Allah'ın nimetini gören kimse kendi iyi amellerini
görmez, isterse, insanlarla cinlerin yaptıkları iyi amelleri yapmış olsun. Çünkü
Allah'ın nimetleri onun amellerinden çoktur. Onun bütün amelleri bir nimetin
bile karşılığı olamaz.
Kula layık olan, üzerinde bulunan Allah'ın
hakkını devamlı gözetmesidir.
İmam Ahmed, Haccac'dan, o da Cerir b. Nazim'den, o da
Vehb'den naklen rivayet etti.
Vehb şöyle anlatıyor:
"Musa aleyhisselam, dua ve niyazda bulunan bir adamın yanından geçti. Musa aleyhisselam:
"Ya Rabbi, bu kuluna merhamet et, çünkü ben buna acıdım" dedi. Bunun üzerine Allah Teala, ona:
"O adam kuvveti kesilinceye kadar bana dua etmiş olsa, üzerindeki benim hakkımı gözetmedikçe onun duasını kabul etmem" diye vahyetti.

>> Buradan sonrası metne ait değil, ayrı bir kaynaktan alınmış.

import Mathlib.Algebra.MvPolynomial.Funext
import Mathlib.RingTheory.KrullDimension.Field
import Mathlib.RingTheory.KrullDimension.Polynomial
import Literature.NumberTheory.Transcendental.ExpVarieties
import HarnessLib

/-!
# Generic points avoid proper subvarieties; the matrix action is multiplicative and preserves the graph of `exp`

Topic `NumberTheory/Transcendental`, namespace `Literature`. Sibling proof file of `ExpVarieties.lean`
(which stays untouched); it DISCHARGES the named facts `Literature.NumberTheory.Transcendental.IsGenericOver.not_mem_of_ssubset`,
`Literature.NumberTheory.Transcendental.matrixAct_mul` (section `MatrixActMul`, `matrixAct_mul_holds`, see there) and
`Literature.NumberTheory.Transcendental.matrixAct_mem_expGraph` (section `MatrixActExpGraph`,
`matrixAct_mem_expGraph_holds`, see there) of that file:

* `Literature.IsGenericOver.not_mem_of_ssubset_holds : IsGenericOver.not_mem_of_ssubset` — if `z` is a
  generic point of `V ⊆ K^ι` over the subfield `F ≤ K` (`Literature.IsGenericOver F V z`: `z ∈ V` and
  the polynomials over `F` vanishing at `z` are exactly those vanishing on `V`) and `W ⊂ V` is a
  proper subset defined over `F` (`Literature.IsDefinedOver F W`: `W = Z_K(I)` for an ideal
  `I ⊆ F[X_ι]`), then `z ∉ W`.

Proof (the standard passage from the algebraic definition of a generic point to the geometric
one).  Suppose `z ∈ W = Z_K(I)`.  Then every `p ∈ I` vanishes at `z`, i.e. `I ≤ I_F({z})`
(one direction of the Galois connection between `Z_K` and `I_F`,
`MvPolynomial.le_zeroLocus_iff_le_vanishingIdeal`); by genericity `I_F({z}) = I_F(V)`, so every
`p ∈ I` vanishes on `V`, i.e. `V ⊆ Z_K(I) = W` (the other direction), contradicting `W ⊂ V`.
Neither irreducibility nor Zariski-closedness of `V` is used, exactly as in the vendored
statement.

Sources.  The fact is vendored with the cite Marker, *A remark on Zilber's pseudoexponentiation*,
J. Symbolic Logic 71 (2006), §1 (generic points of varieties over subfields in the statement of
Zilber's axioms; also Zilber 2005, §3) — not held here at the time of writing.  The algebraic
definition of a generic point over a ground field `K` ("(i) `ξ` lies on `V`, and (ii) any form
over `K` vanishing at `ξ` vanishes on `V`") is Hodge–Pedoe, *Methods of Algebraic Geometry* II,
Ch. X §3, and the topological reading (a generic point of a closed set `A` is an `x` with
`A = cl {x}`, so it lies in no proper closed subset) is Kunz, *Introduction to Commutative Algebra
and Algebraic Geometry*, Ch. I, Def. 4.7; the two-line argument above is the link between them.

## Discharge of `matrixAct_mem_expGraph`

`matrixAct_mem_expGraph_holds`: the graph of exponentiation
`expGraph K n = {(x, y) ∈ Kⁿ × Kⁿ | ∀ i, yᵢ = exp xᵢ}` is stable under `matrixAct M` for every
`M ∈ Mₙ(ℤ)`.  If `yⱼ = exp xⱼ` for all `j`, then for each `i`,
`∏ⱼ yⱼ ^ M i j = ∏ⱼ (exp xⱼ) ^ M i j = ∏ⱼ exp (M i j • xⱼ) = exp (∑ⱼ M i j · xⱼ)`, because
`exp : (K, +) → (Kˣ, ·)` is a group homomorphism (the E-ring axioms `exp_zero`, `exp_add` of
`Literature.ModelTheory.ExponentialFields.ExponentialRing`, van den Dries 1984), hence commutes
with `ℤ`-multiples/powers and with finite sums/products; in Lean `exp` is packaged as the monoid
homomorphism `(expMonoidHom K).toHomUnits : Multiplicative K →* Kˣ` and Mathlib's `map_prod`,
`map_zpow` do the rest.  This is exactly why `Mₙ(ℤ)` acts on `Gₙ(K) = Kⁿ × (Kˣ)ⁿ` compatibly
with `ex` (Zilber 2005, §2: `[M] : Gₙ → Gₙ`; §1: `ex` is a homomorphism `(F, +) → (Fˣ, ·)`), and
it is Kirby's remark (note on the axioms, §2.3) quoted in section `MatrixActMul`, together with
his axiom 1 (`exp` is a homomorphism from the additive to the multiplicative group).  The
original paper is paywalled and not held at the time of writing; the statement discharged is the
vendored one, unchanged — an identity valid in every exponential field (no surjectivity, kernel
or Schanuel hypothesis enters).

## Discharge of `zariskiDim_univ` (dimension of affine space over an infinite field)

Section `ZariskiDimUniv` at the end of the file:

* `Literature.NumberTheory.Transcendental.vanishingIdeal_univ_eq_bot` — over an *infinite* field
  `K` the vanishing ideal of all of `K^ι` is `⊥`: a polynomial that is the zero function on `K^ι`
  is the zero polynomial (Cox–Little–O'Shea, Ch. 1 §1 Prop. 5; Mathlib `MvPolynomial.funext`).
  Infinitude is needed: over `𝔽_q` the polynomial `X^q - X` vanishes everywhere.
* `Literature.NumberTheory.Transcendental.zariskiDim_univ_holds : zariskiDim_univ` — hence for
  `K` infinite and `ι` finite, `zariskiDim K K^ι = dim K[X_ι] ⧸ ⊥ = dim K[X_ι] = #ι`, the last
  step being `dim K[X₁, …, Xₙ] = dim K + n = n` for the Noetherian ring `K`
  (Mathlib `MvPolynomial.ringKrullDim_of_isNoetherianRing`, `ringKrullDim_eq_zero_of_field`;
  Hartshorne, Prop. I.1.9 for the statement `dim 𝔸ⁿ = n`).  This is the normalisation
  `dim Kⁿ = n` of the dimension function used throughout Marker 2006 §1 / Zilber 2005 §1.
  (First landed as p25636; re-landed after the concurrent whole-file proposal p25753 of this
  sibling file, which did not yet contain it.)

## References

* [Marker2006] D. Marker, A remark on Zilber's pseudoexponentiation, J. Symbolic Logic 71 (2006),
  no. 3, 791–798, §1, doi:10.2178/jsl/1154698577.
* [Zilber2005] = [Zilber2005PseudoExp] B. Zilber, Pseudo-exponentiation on algebraically closed
  fields of characteristic zero, Ann. Pure Appl. Logic 132 (2005), no. 1, 67–95, §1 (`ex` a
  homomorphism), §2 (the maps `[M] : G_n → G_n`), doi:10.1016/j.apal.2004.07.001.
* [Kirby2013Axioms] J. Kirby, A note on the axioms for Zilber's pseudo-exponential fields, Notre
  Dame J. Formal Logic 54 (2013), 509–520, §2.3, doi:10.1215/00294527-2143844, arXiv:1006.0894.
* W. V. D. Hodge, D. Pedoe, Methods of Algebraic Geometry, vol. II, Cambridge (1952, reissued
  1994), Book III, Ch. X §3 "Generic points of an irreducible variety", p. 10.
* E. Kunz, Introduction to Commutative Algebra and Algebraic Geometry, Birkhäuser (1985), Ch. I
  §4 "The spectrum of a ring", Def. 4.7, p. 26.
* [CoxLittleOShea2007] D. A. Cox, J. Little, D. O'Shea, Ideals, Varieties, and Algorithms,
  3rd ed., Springer UTM (2007), Ch. 1 §1, Prop. 5 (a polynomial over an infinite field
  vanishing on all of `kⁿ` is `0`).
* [Hartshorne1977] R. Hartshorne, Algebraic Geometry, GTM 52 (1977), Ch. I, Prop. 1.9
  (`dim 𝔸ⁿ = n`).
-/

open MvPolynomial

namespace Literature.NumberTheory.Transcendental

variable {K : Type*} [Field K] {ι : Type*}

/-- Discharge of `IsGenericOver.not_mem_of_ssubset`: a generic point `z` of `V` over `F` lies in
no `F`-closed set `W` with `W ⊂ V`. If `z ∈ W = Z_K(I)` with `I ⊆ F[X_ι]`, then
`I ≤ I_F({z}) = I_F(V)`, hence `V ⊆ Z_K(I) = W` by the Galois connection
`MvPolynomial.le_zeroLocus_iff_le_vanishingIdeal`, contradicting `W ⊂ V`; neither
irreducibility nor closedness of `V` is used. This is the passage from the algebraic definition
of a generic point (Hodge–Pedoe, *Methods of Algebraic Geometry* II, Ch. X §3) to the geometric
one; Marker 2006 §1, Zilber 2005 §3. [cite: Marker2006, §1] -/
theorem IsGenericOver.not_mem_of_ssubset_holds :
    IsGenericOver.not_mem_of_ssubset (K := K) (ι := ι) := by
  intro F V W z hz hW hWV hzW
  obtain ⟨I, rfl⟩ := hW
  exact hWV.2 (le_zeroLocus_iff_le_vanishingIdeal.2
    ((le_zeroLocus_iff_le_vanishingIdeal.1 (Set.singleton_subset_iff.2 hzW)).trans_eq hz.2))

section MatrixActMul

/-! ### Discharge of `matrixAct_mul`

`M ↦ [M]` is a monoid action of `Mₙ(ℤ)` on `G_n(K) = 𝔾ₐⁿ(K) × 𝔾ₘⁿ(K)` (Zilber 2005 §2; Kirby,
*A note on the axioms for Zilber's pseudo-exponential fields*, §2.3: "each matrix `M ∈ Matₙₓₙ(ℤ)`
defines a homomorphism `Gⁿ → Gⁿ` by acting as a linear map on `𝔾ₐⁿ` and as a multiplicative map on
`𝔾ₘⁿ`"). The verification is elementary algebra: a sum swap on the additive block and, on the
multiplicative block, `y^{a+b} = yᵃ yᵇ` (valid for `y ≠ 0`, whence the `torusLocus` hypothesis of
the vendored statement), `y^{ab} = (yᵃ)ᵇ` and a product swap. -/

variable {n : ℕ}

/-- `a ^ (∑ i ∈ s, f i) = ∏ i ∈ s, a ^ f i` for a non-zero element `a` of a field and integer
exponents (the `zpow` analogue of `Finset.prod_pow_eq_pow_sum`; needs `a ≠ 0` because of the
junk value `0⁻¹ = 0`). [folklore] -/
theorem zpow_finset_sum_of_ne_zero {a : K} (ha : a ≠ 0) {σ : Type*} (s : Finset σ) (f : σ → ℤ) :
    a ^ (∑ i ∈ s, f i) = ∏ i ∈ s, a ^ f i := by
  classical
  induction s using Finset.induction_on with
  | empty => simp
  | insert i s hi ih => rw [Finset.sum_insert hi, Finset.prod_insert hi, zpow_add₀ ha, ih]

/-- **Discharge** of the named fact `matrixAct_mul` (Zilber 2005 §2): on the torus locus
`Kⁿ × (Kˣ)ⁿ` the action of integer matrices is multiplicative, `[M N] z = [M] ([N] z)`.
Additive block: `∑ⱼ (MN)ᵢⱼ xⱼ = ∑ⱼ Mᵢⱼ (∑ₖ Nⱼₖ xₖ)`; multiplicative block:
`∏ⱼ yⱼ ^ (MN)ᵢⱼ = ∏ⱼ (∏ₖ yₖ ^ Nⱼₖ) ^ Mᵢⱼ`, using `zpow_finset_sum_of_ne_zero` (this is where
`z ∈ torusLocus` enters), `zpow_mul` and `Finset.prod_comm`. [cite: Zilber2005, §2] -/
theorem matrixAct_mul_holds : matrixAct_mul (K := K) (n := n) := by
  intro M N z hz
  ext (i | i)
  · simp only [matrixAct_inl, Matrix.mul_apply, Int.cast_sum, Int.cast_mul, Finset.sum_mul,
      Finset.mul_sum]
    rw [Finset.sum_comm]
    refine Finset.sum_congr rfl fun j _ => Finset.sum_congr rfl fun k _ => ?_
    ring
  · simp only [matrixAct_inr, Matrix.mul_apply]
    have hl : (∏ j, z (Sum.inr j) ^ ∑ k, M i k * N k j) =
        ∏ j, ∏ k, z (Sum.inr j) ^ (M i k * N k j) :=
      Finset.prod_congr rfl fun j _ => zpow_finset_sum_of_ne_zero (hz j) _ _
    have hr : (∏ j, (∏ k, z (Sum.inr k) ^ N j k) ^ M i j) =
        ∏ j, ∏ k, z (Sum.inr k) ^ (N j k * M i j) :=
      Finset.prod_congr rfl fun j _ => by
        rw [← Finset.prod_zpow]
        exact Finset.prod_congr rfl fun k _ => (zpow_mul _ _ _).symm
    rw [hl, hr, Finset.prod_comm]
    exact Finset.prod_congr rfl fun j _ => Finset.prod_congr rfl fun k _ => by rw [mul_comm]

end MatrixActMul

section MatrixActExpGraph

/-! ### Discharge of `matrixAct_mem_expGraph`

`[M]` preserves the graph of exponentiation because `exp` is a homomorphism `(K, +) → (Kˣ, ·)`
(Zilber 2005 §§1–2; Kirby, note on the axioms, §2.3 with axiom 1). -/

open Literature.ModelTheory.ExponentialFields (ExponentialRing)
open Literature.ModelTheory.ExponentialFields.ExponentialRing

variable [ExponentialRing K] {n : ℕ}

/-- **Discharge** of the named fact `matrixAct_mem_expGraph` (Zilber 2005 §2): the graph of
exponentiation `expGraph K n = {(x, y) | ∀ i, yᵢ = exp xᵢ} ⊆ Kⁿ × Kⁿ` is stable under the action
`matrixAct M` of every integer matrix `M ∈ Mₙ(ℤ)` (additive on `x`, multiplicative on `y`): if
`yⱼ = exp xⱼ` for all `j`, then `∏ⱼ yⱼ ^ M i j = exp (∑ⱼ M i j · xⱼ)` for every `i`, because
`exp : (K, +) → (Kˣ, ·)` is a group homomorphism (`exp_zero`, `exp_add`) and so commutes with
`ℤ`-powers and finite products (`map_zpow`, `map_prod` for
`(expMonoidHom K).toHomUnits : Multiplicative K →* Kˣ`). Zilber 2005 §2 (`[M] : Gₙ(K) → Gₙ(K)` on
`Gₙ(K) = Kⁿ × (Kˣ)ⁿ`; `ex : (F, +) → (Fˣ, ·)` a homomorphism, §1); Kirby 2013 (note on the
axioms) §2.3: "each matrix `M ∈ Matₙₓₙ(ℤ)` defines a homomorphism `Gⁿ → Gⁿ` by acting as a linear
map on `𝔾ₐⁿ` and as a multiplicative map on `𝔾ₘⁿ`". [cite: Zilber2005PseudoExp, §2] -/
theorem matrixAct_mem_expGraph_holds : matrixAct_mem_expGraph (K := K) (n := n) := by
  intro M z hz i
  rw [mem_expGraph_iff] at hz
  -- `exp` as a homomorphism into the unit group `Kˣ`, so that `map_prod` / `map_zpow` apply.
  let E : Multiplicative K →* Kˣ := (expMonoidHom K).toHomUnits
  have hE : ∀ x : K, exp x = ((E (Multiplicative.ofAdd x) : Kˣ) : K) := fun _ => rfl
  simp only [matrixAct_inr, matrixAct_inl, hz, hE, ← zsmul_eq_mul, ofAdd_sum, ofAdd_zsmul, map_prod,
    map_zpow, Units.coe_prod, Units.val_zpow_eq_zpow_val]

end MatrixActExpGraph

section ZariskiDimUniv

/-! ### Discharge of `zariskiDim_univ`: dimension of affine space over an infinite field -/

/-- Over an infinite field `K`, the vanishing ideal of the whole affine space `K^ι` is `⊥`:
a polynomial `p ∈ K[X_ι]` with `p(x) = 0` for every `x : ι → K` is the zero polynomial
(Cox–Little–O'Shea, *Ideals, Varieties, and Algorithms*, Ch. 1 §1, Prop. 5; in Mathlib this is
`MvPolynomial.funext`, valid over any infinite integral domain). Over a finite field this fails
(`X^q - X` on `𝔽_q`). [cite: CoxLittleOShea2007, Ch. 1 §1 Prop. 5] -/
theorem vanishingIdeal_univ_eq_bot [Infinite K] :
    MvPolynomial.vanishingIdeal K (Set.univ : Set (ι → K)) = ⊥ := by
  refine (Submodule.eq_bot_iff _).2 fun p hp => ?_
  refine MvPolynomial.funext fun x => ?_
  have hx : MvPolynomial.aeval x p = 0 := (mem_vanishingIdeal_iff.1 hp) x (Set.mem_univ x)
  rw [map_zero, ← hx]
  rfl

/-- **Discharge** of the named fact `zariskiDim_univ`: over an infinite field `K` and for a
finite index type `ι`, affine `ι`-space has Zariski dimension `#ι`, `zariskiDim K K^ι = #ι`.
Proof: `I(K^ι) = ⊥` (`vanishingIdeal_univ_eq_bot`, which is where `Infinite K` enters), so the
coordinate ring `K[X_ι] ⧸ I(K^ι)` is `K[X_ι] ⧸ ⊥ ≃ K[X_ι]` (`RingEquiv.quotientBot`), whose Krull
dimension is `dim K + #ι = 0 + #ι` (`MvPolynomial.ringKrullDim_of_isNoetherianRing`,
`ringKrullDim_eq_zero_of_field`; Hartshorne, Prop. I.1.9). This is the normalisation
`dim Kⁿ = n` of the dimension of varieties in Marker 2006 §1. [cite: Marker2006, §1] -/
theorem zariskiDim_univ_holds : zariskiDim_univ (K := K) (ι := ι) := by
  intro _ _
  unfold zariskiDim
  rw [ringKrullDim_eq_of_ringEquiv
      (Ideal.quotEquivOfEq (vanishingIdeal_univ_eq_bot (K := K) (ι := ι))),
    ringKrullDim_eq_of_ringEquiv (RingEquiv.quotientBot (MvPolynomial ι K)),
    MvPolynomial.ringKrullDim_of_isNoetherianRing, ringKrullDim_eq_zero_of_field, zero_add,
    Nat.card_eq_fintype_card]

end ZariskiDimUniv

end Literature.NumberTheory.Transcendental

Üzerinde vacip olan nimeti gören kul kendi iyi amellerini görmez, devamlı kendini hakir ve zelil görür. Allah'ın nimetlerini görüp kendi iyiliklerini görmeyen kimse Allah'ın rahmetine ne kadar yakındır.
Yardımına sığınılacak ancak Allah'dır.